Trial period valid despite failure to specify dismissal date - Employment Update - Week 1, August

The issue of giving notice under the trial period has always been a vexed one. Employers have often found themselves in the position of being unable to rely upon the trial period due to technicalities as to how the notice was given. However, in a recent Employment Relations Authority determination, despite some imperfection in the way notice was given, it was found sufficient to allow the employer to rely on the trial period.

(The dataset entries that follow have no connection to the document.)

import Summits.CriticalPhenomena.PercolationContinuityZ3.Theorems.PercNearOneGluingNoHeavyLowerTailKnQuestion8CoefficientwiseRootSetKernelSplit
import HarnessLib

/-!
# The root-set kernel: the THREE-ATOM split of RCSET — prim-lf-2 gen 60

Support file (`--supports stmt-CriticalPhenomena-4575`, closed), prover `prim-lf-2` (gen 60).  No definitions, no named facts, no sorries; standard axioms.
Memo `prim-lf-2/CW-ATOM-gen60.md` §9, §11; companions `…RootSetKernelSplit.lean` (`kernel_split_identity`: 2Φ(S,S′) − Φ(S′,S′) = GCBP + 2·REST),
`…CoefficientwiseNoCoreAtomSplit.lean` (the case `S = S′`: NC = A₀₀ + 2·A₀B).

Setting.  Edge finset `E`, colourings `s ⊆ E` (red) / `E ∖ s` (blue); two maps `K P : Finset ι → Set V` — the red clusters of the nested root sets `S ⊆ S′` as functions of the red
edge set — so that the blue clusters are `L s = K (E ∖ s)` and `B s = P (E ∖ s)`; a target `y`; `T(X,Y) = (fX − fY)(gX − gY)` and the GCB summand
`g(s) = T(K s, B s) + T(L s, P s) − T(P s, B s)`.  The `S′`-ADMISSIBLE colourings (`¬(y ∈ P s ∧ y ∈ B s)`) split by the position of `y` into `00 = {y ∉ P s, y ∉ B s}`,
`0B = {y ∉ P s, y ∈ B s}`, `P0 = {y ∈ P s, y ∉ B s}`, and the colour swap `s ↦ E ∖ s` maps `P0` onto `0B`, `(K,P,B,L) ↦ (L,B,P,K)`.
* `Coefficientwise.gcbp_atom_split` — IDENTITY: `GCBP := Σ_{S′-adm} [2T(K s,B s) − T(P s,B s)] = Σ_{00} g + 2·Σ_{0B} g`.
* `Coefficientwise.rcset_of_three_atoms` — `0 ≤ Σ_{00} g → 0 ≤ Σ_{0B} g → 0 ≤ REST → Φ(S′,S′) ≤ 2Φ(S,S′)` (with `kernel_split_identity`; needs `K s ⊆ P s`).
THE THREE ATOM CONJECTURES (prim-lf-2 gen 60, memo §11): for the clusters of nested root sets `S ⊆ S′` of a finite multigraph and monotone `f, g`:
(A1) `Σ_{y∉P∪B} g ≥ 0`, (A2) `Σ_{y∈B∖P} g ≥ 0`, (A3) `REST = Σ_{y∈P∩B, y∉K} T(K,B) ≥ 0`.  Exact census (all monotone pairs; every connected graph on ≤ 5 vertices, every target,
every nested pair): 0 failures each; the individual raw classes `Σ_{0B}[2T_S − 2T_U]`, `Σ_{P0} 2T_S` are NOT of constant sign.  For `S = S′` (A1)+(A2) is CONJECTURE NO-CORE.
[cite: KozmaNitzan2024, Questions 8–9 (§5.5 p. 36) (context: the Question-8 pocket covariance programme)]
-/

namespace Summit.CriticalPhenomena.PercolationContinuityZ3.Theorems

open Finset

namespace Coefficientwise

variable {ι V : Type*}

open Classical in
/-- **Three-atom split of the admissible part (identity).**  See the module docstring: with `B s = P (E ∖ s)`, `L s = K (E ∖ s)` and
`g s = T(K s, B s) + T(L s, P s) − T(P s, B s)`,  `Σ_{s ⊆ E, ¬(y∈P s ∧ y∈B s)} [2T(K s,B s) − T(P s,B s)] = Σ_{y∉P s, y∉B s} g + 2·Σ_{y∉P s, y∈B s} g`. [folklore] -/
theorem gcbp_atom_split [DecidableEq ι] (E : Finset ι) (K P : Finset ι → Set V) (y : V) (f g : Set V → ℝ) :
    ∑ s ∈ E.powerset.filter (fun s => ¬ (y ∈ P s ∧ y ∈ P (E \ s))),
        (2 * ((f (K s) - f (P (E \ s))) * (g (K s) - g (P (E \ s)))) - (f (P s) - f (P (E \ s))) * (g (P s) - g (P (E \ s)))) =
      (∑ s ∈ E.powerset.filter (fun s => y ∉ P s ∧ y ∉ P (E \ s)),
          ((f (K s) - f (P (E \ s))) * (g (K s) - g (P (E \ s))) + (f (K (E \ s)) - f (P s)) * (g (K (E \ s)) - g (P s)) -
            (f (P s) - f (P (E \ s))) * (g (P s) - g (P (E \ s))))) +
        2 * ∑ s ∈ E.powerset.filter (fun s => y ∉ P s ∧ y ∈ P (E \ s)),
          ((f (K s) - f (P (E \ s))) * (g (K s) - g (P (E \ s))) + (f (K (E \ s)) - f (P s)) * (g (K (E \ s)) - g (P s)) -
            (f (P s) - f (P (E \ s))) * (g (P s) - g (P (E \ s)))) := by
  -- notation: `TS s = T(K s, B s)`, `TL s = T(L s, P s)`, `TU s = T(P s, B s)`
  set TS : Finset ι → ℝ := fun s => (f (K s) - f (P (E \ s))) * (g (K s) - g (P (E \ s))) with hTS
  set TL : Finset ι → ℝ := fun s => (f (K (E \ s)) - f (P s)) * (g (K (E \ s)) - g (P s)) with hTL
  set TU : Finset ι → ℝ := fun s => (f (P s) - f (P (E \ s))) * (g (P s) - g (P (E \ s))) with hTU
  change ∑ s ∈ E.powerset.filter (fun s => ¬ (y ∈ P s ∧ y ∈ P (E \ s))), (2 * TS s - TU s) =
    (∑ s ∈ E.powerset.filter (fun s => y ∉ P s ∧ y ∉ P (E \ s)), (TS s + TL s - TU s)) +
      2 * ∑ s ∈ E.powerset.filter (fun s => y ∉ P s ∧ y ∈ P (E \ s)), (TS s + TL s - TU s)
  have hss : ∀ s ∈ E.powerset, E \ (E \ s) = s := fun s hs => Finset.sdiff_sdiff_eq_self (Finset.mem_powerset.mp hs)
  -- values under the swap
  have swapTS : ∀ s ∈ E.powerset, TS (E \ s) = TL s := by intro s hs; simp only [hTS, hTL, hss s hs]
  have swapTL : ∀ s ∈ E.powerset, TL (E \ s) = TS s := by intro s hs; simp only [hTS, hTL, hss s hs]
  have swapTU : ∀ s ∈ E.powerset, TU (E \ s) = TU s := by intro s hs; simp only [hTU, hss s hs]; ring
  -- split the admissible colourings into the three atoms
  have h1 : ∀ φ : Finset ι → ℝ, ∑ s ∈ E.powerset.filter (fun s => ¬ (y ∈ P s ∧ y ∈ P (E \ s))), φ s =
      ∑ s ∈ E.powerset.filter (fun s => y ∉ P s ∧ y ∉ P (E \ s)), φ s + ∑ s ∈ E.powerset.filter (fun s => y ∉ P s ∧ y ∈ P (E \ s)), φ s +
        ∑ s ∈ E.powerset.filter (fun s => y ∈ P s ∧ y ∉ P (E \ s)), φ s := by
    intro φ
    rw [← Finset.sum_filter_add_sum_filter_not (E.powerset.filter (fun s => ¬ (y ∈ P s ∧ y ∈ P (E \ s)))) (fun s => y ∉ P s)]
    rw [← Finset.sum_filter_add_sum_filter_not ((E.powerset.filter (fun s => ¬ (y ∈ P s ∧ y ∈ P (E \ s)))).filter (fun s => y ∉ P s)) (fun s => y ∉ P (E \ s))]
    congr 1
    · congr 1
      · congr 1; ext s; simp only [Finset.mem_filter]; tauto
      · congr 1; ext s; simp only [Finset.mem_filter, not_not]; tauto
    · congr 1; ext s; simp only [Finset.mem_filter, not_not]; tauto
  -- the swap: a sum over `P0` equals the corresponding sum over `0B`
  have swap : ∀ φ ψ : Finset ι → ℝ, (∀ s ∈ E.powerset, φ (E \ s) = ψ s) →
      ∑ s ∈ E.powerset.filter (fun s => y ∈ P s ∧ y ∉ P (E \ s)), φ s = ∑ s ∈ E.powerset.filter (fun s => y ∉ P s ∧ y ∈ P (E \ s)), ψ s := by
    intro φ ψ hφψ
    refine Finset.sum_bij' (fun s _ => E \ s) (fun s _ => E \ s) ?_ ?_ ?_ ?_ ?_
    · intro s hs
      obtain ⟨hsE, ha, hb⟩ := by simpa only [Finset.mem_filter] using hs
      refine Finset.mem_filter.mpr ⟨Finset.mem_powerset.mpr Finset.sdiff_subset, hb, ?_⟩
      rw [hss s hsE]; exact ha
    · intro s hs
      obtain ⟨hsE, ha, hb⟩ := by simpa only [Finset.mem_filter] using hs
      refine Finset.mem_filter.mpr ⟨Finset.mem_powerset.mpr Finset.sdiff_subset, hb, ?_⟩
      rw [hss s hsE]; exact ha
    · intro s hs; exact hss s (Finset.mem_filter.mp hs).1
    · intro s hs; exact hss s (Finset.mem_filter.mp hs).1
    · intro s hs
      have hsE := (Finset.mem_filter.mp hs).1
      have h := hφψ (E \ s) (Finset.mem_powerset.mpr Finset.sdiff_subset)
      rw [hss s hsE] at h
      exact h
  -- apply to the pieces
  have eP0 : ∑ s ∈ E.powerset.filter (fun s => y ∈ P s ∧ y ∉ P (E \ s)), (2 * TS s - TU s) =
      ∑ s ∈ E.powerset.filter (fun s => y ∉ P s ∧ y ∈ P (E \ s)), (2 * TL s - TU s) := by
    refine swap (fun s => 2 * TS s - TU s) (fun s => 2 * TL s - TU s) fun s hs => ?_
    simp only [swapTS s hs, swapTU s hs]
  have e00 : ∑ s ∈ E.powerset.filter (fun s => y ∉ P s ∧ y ∉ P (E \ s)), TS s = ∑ s ∈ E.powerset.filter (fun s => y ∉ P s ∧ y ∉ P (E \ s)), TL s := by
    -- the swap maps `00` to itself
    refine Finset.sum_bij' (fun s _ => E \ s) (fun s _ => E \ s) ?_ ?_ ?_ ?_ ?_
    · intro s hs
      obtain ⟨hsE, ha, hb⟩ := by simpa only [Finset.mem_filter] using hs
      refine Finset.mem_filter.mpr ⟨Finset.mem_powerset.mpr Finset.sdiff_subset, hb, ?_⟩
      rw [hss s hsE]; exact ha
    · intro s hs
      obtain ⟨hsE, ha, hb⟩ := by simpa only [Finset.mem_filter] using hs
      refine Finset.mem_filter.mpr ⟨Finset.mem_powerset.mpr Finset.sdiff_subset, hb, ?_⟩
      rw [hss s hsE]; exact ha
    · intro s hs; exact hss s (Finset.mem_filter.mp hs).1
    · intro s hs; exact hss s (Finset.mem_filter.mp hs).1
    · intro s hs
      have hsE := (Finset.mem_filter.mp hs).1
      exact (swapTL s hsE).symm
  rw [h1, eP0]
  have a00 : ∑ s ∈ E.powerset.filter (fun s => y ∉ P s ∧ y ∉ P (E \ s)), (2 * TS s - TU s) =
      ∑ s ∈ E.powerset.filter (fun s => y ∉ P s ∧ y ∉ P (E \ s)), (TS s + TL s - TU s) := by
    have : ∑ s ∈ E.powerset.filter (fun s => y ∉ P s ∧ y ∉ P (E \ s)), (2 * TS s - TU s) =
        ∑ s ∈ E.powerset.filter (fun s => y ∉ P s ∧ y ∉ P (E \ s)), TS s + ∑ s ∈ E.powerset.filter (fun s => y ∉ P s ∧ y ∉ P (E \ s)), (TS s - TU s) := by
      rw [← Finset.sum_add_distrib]; refine Finset.sum_congr rfl fun s _ => by ring
    rw [this, e00, ← Finset.sum_add_distrib]; refine Finset.sum_congr rfl fun s _ => by ring
  rw [a00]
  have b0B : ∑ s ∈ E.powerset.filter (fun s => y ∉ P s ∧ y ∈ P (E \ s)), (2 * TS s - TU s) +
      ∑ s ∈ E.powerset.filter (fun s => y ∉ P s ∧ y ∈ P (E \ s)), (2 * TL s - TU s) =
      2 * ∑ s ∈ E.powerset.filter (fun s => y ∉ P s ∧ y ∈ P (E \ s)), (TS s + TL s - TU s) := by
    rw [← Finset.sum_add_distrib, Finset.mul_sum]; refine Finset.sum_congr rfl fun s _ => by ring
  linarith [b0B]

open Classical in
/-- **RCSET from the three atoms.**  For maps `K P : Finset ι → Set V` with `K s ⊆ P s` for `s ⊆ E` (red clusters of nested root sets; blue clusters `K (E∖s)`, `P (E∖s)`), a target `y`
and reals `f, g`: if the atoms (A1) `Σ_{y∉P s, y∉P(E∖s)} g ≥ 0`, (A2) `Σ_{y∉P s, y∈P(E∖s)} g ≥ 0` (`g` as in `gcbp_atom_split`) and (A3)
`REST = Σ_{y∈P s, y∈P(E∖s), y∉K s} T(K s, P(E∖s)) ≥ 0`, then `Φ(S′,S′) ≤ 2Φ(S,S′)`, i.e.
`Σ_{¬(y∈P s∧y∈P(E∖s))} T(P s,P(E∖s)) ≤ 2·Σ_{¬(y∈K s∧y∈P(E∖s))} T(K s,P(E∖s))`. [cite: KozmaNitzan2024, Questions 8–9 (§5.5 p. 36) (context)] -/
theorem rcset_of_three_atoms [DecidableEq ι] (E : Finset ι) (K P : Finset ι → Set V) (y : V) (hsub : ∀ s ∈ E.powerset, K s ⊆ P s) (f g : Set V → ℝ)
    (hA1 : 0 ≤ ∑ s ∈ E.powerset.filter (fun s => y ∉ P s ∧ y ∉ P (E \ s)),
        ((f (K s) - f (P (E \ s))) * (g (K s) - g (P (E \ s))) + (f (K (E \ s)) - f (P s)) * (g (K (E \ s)) - g (P s)) -
          (f (P s) - f (P (E \ s))) * (g (P s) - g (P (E \ s)))))
    (hA2 : 0 ≤ ∑ s ∈ E.powerset.filter (fun s => y ∉ P s ∧ y ∈ P (E \ s)),
        ((f (K s) - f (P (E \ s))) * (g (K s) - g (P (E \ s))) + (f (K (E \ s)) - f (P s)) * (g (K (E \ s)) - g (P s)) -
          (f (P s) - f (P (E \ s))) * (g (P s) - g (P (E \ s)))))
    (hA3 : 0 ≤ ∑ s ∈ E.powerset.filter (fun s => (y ∈ P s ∧ y ∈ P (E \ s)) ∧ y ∉ K s), (f (K s) - f (P (E \ s))) * (g (K s) - g (P (E \ s)))) :
    ∑ s ∈ E.powerset.filter (fun s => ¬ (y ∈ P s ∧ y ∈ P (E \ s))), (f (P s) - f (P (E \ s))) * (g (P s) - g (P (E \ s))) ≤
      2 * ∑ s ∈ E.powerset.filter (fun s => ¬ (y ∈ K s ∧ y ∈ P (E \ s))), (f (K s) - f (P (E \ s))) * (g (K s) - g (P (E \ s))) := by
  have hsplit := kernel_split_identity E.powerset K P (fun s => P (E \ s)) y hsub f g
  have hatoms := gcbp_atom_split E K P y f g
  have hadm : 0 ≤ ∑ s ∈ E.powerset.filter (fun s => ¬ (y ∈ P s ∧ y ∈ P (E \ s))),
      (2 * ((f (K s) - f (P (E \ s))) * (g (K s) - g (P (E \ s)))) - (f (P s) - f (P (E \ s))) * (g (P s) - g (P (E \ s)))) := by
    rw [hatoms]; nlinarith [hA1, hA2]
  exact rcset_of_admPart_of_rest E.powerset K P (fun s => P (E \ s)) y hsub f g hadm hA3

end Coefficientwise

end Summit.CriticalPhenomena.PercolationContinuityZ3.Theorems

A trial period was found to apply, despite the fact that the employer failed to notify the employee of the date on which his employment would end when orally advising the employee of his dismissal under the trial period. On 10 August, the employer advised the employee by telephone that his employment was terminated under the trial period clause in his employment agreement. The employer did not tell the employee that his last day of work would be 17 August. This was because the employer believed the termination date was clear as the trial period provision in the employment agreement specifically referred to one week’s notice of termination. The employer had indicated to the employee that the employer would be open to a discussion about further employment for the employee while he was looking for a new job. That suggestion was left with the employee to consider. However, in response to the employee subsequently challenging the validity of the dismissal, the employer emailed on 13 August confirming that the employee’s last day of employment would be 17 August. The employer confirmed that it would be relying on the notice of termination it had given to the employee by telephone on 10 August.

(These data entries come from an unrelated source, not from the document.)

import Mathlib
import Summits.Ventures.PercRepro2.OneTypedEdge
import Summits.Ventures.PercRepro2.TypedSpectator
import Summits.Ventures.PercRepro2.TypedUntouched

/-!
# Marked series vertices of degree two: the signature model (blind cell PercRepro2, night-3 g13,
2026-08-27; `proofs/NIGHT3-CERT.md` §22)

A mark `w` of degree two whose two edges `e = {u, w}`, `f = {w, v}` lead to two OTHER marks is a
«marked series vertex».  Unlike the unmarked series rule (`TypedSeries.lean`, rule (a)) there is no
reduction to one merged edge, because the state coordinates of `w` itself differ from those of the
contracted vertex.  Instead, in the configuration with both edges closed `w` is isolated, and the
whole state of a copy is an explicit Boolean function (`modelA`, `modelC`, `modelD`) of

* the **signature**: the six connections among the other four marks, and
* the two bits `p = [e open]`, `a = [f open]` — the merged edge `u–v` is open iff `p && a`.

This file holds the models, the consistency test of a signature (`consB`; every configuration's
signature is consistent: `consB_sig`, transitivity), and the nine-term colouring sum `S9` whose
vanishing on every consistent signature triple is the kernel content of the four marked-series
vanishing rules (`TypedMarkedSeriesIdA/C/D.lean`, `decide`).  The graph lemmas are in
`TypedMarkedSeriesGraph.lean`, the state lemmas in `TypedMarkedSeriesState*.lean`, the theorems in
`TypedMarkedSeries.lean`.
-/

namespace Summit.Ventures.PercRepro2

open UnionCluster

namespace CovForm

namespace MarkedSeries

open OneTyped TypedA3 Untouched

/-! ## Signatures and the three models -/

section Models

/-- Consistency of six connection bits `c12 c1b c13 c2b c23 cb3` among four points `1, 2, b, 3`
(transitivity through each third point), as a Boolean test. -/
def consB (c12 c1b c13 c2b c23 cb3 : Bool) : Bool :=
  (!c12 || !c1b || c2b) && (!c12 || !c13 || c23) && (!c12 || !c2b || c1b) && (!c12 || !c23 || c13) &&
  (!c1b || !c13 || cb3) && (!c1b || !cb3 || c13) && (!c13 || !cb3 || c1b) && (!c2b || !c23 || cb3) &&
  (!c2b || !cb3 || c23) && (!c23 || !cb3 || c2b) && (!c1b || !c2b || c12) && (!c13 || !c23 || c12)

/-- **Model A** (`o` between `a₁` and `a₃`): the state of a copy when `o` carries exactly the edges
`e = {a₁, o}` (open iff `p`) and `f = {o, a₃}` (open iff `a`), from the signature
`(c12, c1b, c13, c2b, c23, cb3)` of the configuration with both closed. -/
def modelA (c12 c1b c13 c2b c23 cb3 : Bool) (p a : Bool) : St :=
  (c12 || (p && a && c23), p || (a && (c13 || (p && a))),
    (p && (c12 || (p && a && c23))) || (a && (c23 || (p && a && c12))), c1b || (p && a && cb3),
    c2b || (p && a && (c12 || c23) && (c1b || cb3)), c13 || (p && a), c23 || (p && a && c12))

/-- **Model C** (`o` between the two roots): `e = {a₁, o}` (bit `p`), `f = {o, a₂}` (bit `a`). -/
def modelC (c12 c1b c13 c2b c23 _cb3 : Bool) (p a : Bool) : St :=
  (c12 || (p && a), p || (a && (c12 || (p && a))), a || (p && (c12 || (p && a))),
    c1b || (p && a && c2b), c2b || (p && a && c1b), c13 || (p && a && c23), c23 || (p && a && c13))

/-- **Model D** (`b` between the two roots): `e = {a₁, b}` (bit `p`), `f = {b, a₂}` (bit `a`); the
signature is now `(c12, c1o, c13, c2o, c23, co3)` over the marks `a₁, a₂, o, a₃`. -/
def modelD (c12 c1o c13 c2o c23 _co3 : Bool) (p a : Bool) : St :=
  (c12 || (p && a), c1o || (p && a && c2o), c2o || (p && a && c1o),
    p || (a && (c12 || (p && a))), a || (p && (c12 || (p && a))),
    c13 || (p && a && c23), c23 || (p && a && c13))

/-- The colourings of a typed edge of type `k` (which copies carry it). -/
def cols : ℕ → List (Bool × Bool × Bool)
  | 1 => [(true, false, false), (false, true, false), (false, false, true)]
  | 2 => [(true, true, false), (true, false, true), (false, true, true)]
  | _ => []

/-- The nine-term sum of the symmetrised kernel over the colourings of the two edges
(`e` of type `k`, `f` of type `l`), each copy's state given by its model. -/
def S9 (k l : ℕ) (m₁ m₂ m₃ : Bool → Bool → St) : ℤ :=
  ((cols l).map fun abc => ((cols k).map fun pqr =>
    KBsym (m₁ pqr.1 abc.1) (m₂ pqr.2.1 abc.2.1) (m₃ pqr.2.2 abc.2.2)).sum).sum

end Models

/-! ## Consistency of a signature -/

section Sig

open Classical

variable {V : Type*} {E : Type*}

/-- A Boolean implication clause from a propositional one. -/
lemma imp3 {P Q R : Prop} [Decidable P] [Decidable Q] [Decidable R] (h : P → Q → R) :
    (!decide P || !decide Q || decide R) = true := by
  by_cases hp : P <;> by_cases hq : Q <;> simp_all

/-- The six connection bits of any configuration form a consistent signature. -/
lemma consB_sig (ends : E → Sym2 V) (ω : Config E) (a₁ a₂ b a₃ : V) :
    consB (decide (Conn ends ω a₁ a₂)) (decide (Conn ends ω a₁ b)) (decide (Conn ends ω a₁ a₃))
      (decide (Conn ends ω a₂ b)) (decide (Conn ends ω a₂ a₃)) (decide (Conn ends ω b a₃)) = true := by
  unfold consB
  simp only [Bool.and_eq_true]
  refine ⟨⟨⟨⟨⟨⟨⟨⟨⟨⟨⟨?_, ?_⟩, ?_⟩, ?_⟩, ?_⟩, ?_⟩, ?_⟩, ?_⟩, ?_⟩, ?_⟩, ?_⟩, ?_⟩
  · exact imp3 fun h1 h2 => conn_trans (conn_symm h1) h2
  · exact imp3 fun h1 h2 => conn_trans (conn_symm h1) h2
  · exact imp3 fun h1 h2 => conn_trans h1 h2
  · exact imp3 fun h1 h2 => conn_trans h1 h2
  · exact imp3 fun h1 h2 => conn_trans (conn_symm h1) h2
  · exact imp3 fun h1 h2 => conn_trans h1 h2
  · exact imp3 fun h1 h2 => conn_trans h1 (conn_symm h2)
  · exact imp3 fun h1 h2 => conn_trans (conn_symm h1) h2
  · exact imp3 fun h1 h2 => conn_trans h1 h2
  · exact imp3 fun h1 h2 => conn_trans h1 (conn_symm h2)
  · exact imp3 fun h1 h2 => conn_trans h1 (conn_symm h2)
  · exact imp3 fun h1 h2 => conn_trans h1 (conn_symm h2)

end Sig

end MarkedSeries

end CovForm

end Summit.Ventures.PercRepro2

The Authority did not consider that the fact the parties were initially open to negotiating a different end date invalidated the notice of termination that had already been given. No variation to the end date ever occurred, although the Authority considered that it was open to the parties to have done so. The Authority considered that the employer put the employee on notice about how his employment was ending (under the trial period provision) and when it was ending (in one week). The Authority observed that neither ss 67A and 67B of the Employment Relations Act 2000 nor the employment agreement stated that notice of termination under the trial period must include (at the time notice is first given) the date on which the employment would end.

It is important to note that since 6 May 2019 only employers who employ 19 or less employees are entitled to enter into an employment agreement with an employee that contains a 90-day trial period.

See Jobbitt v 4 Seasons Indoor Outdoor Living (2014) Ltd [2019] NZERA 246.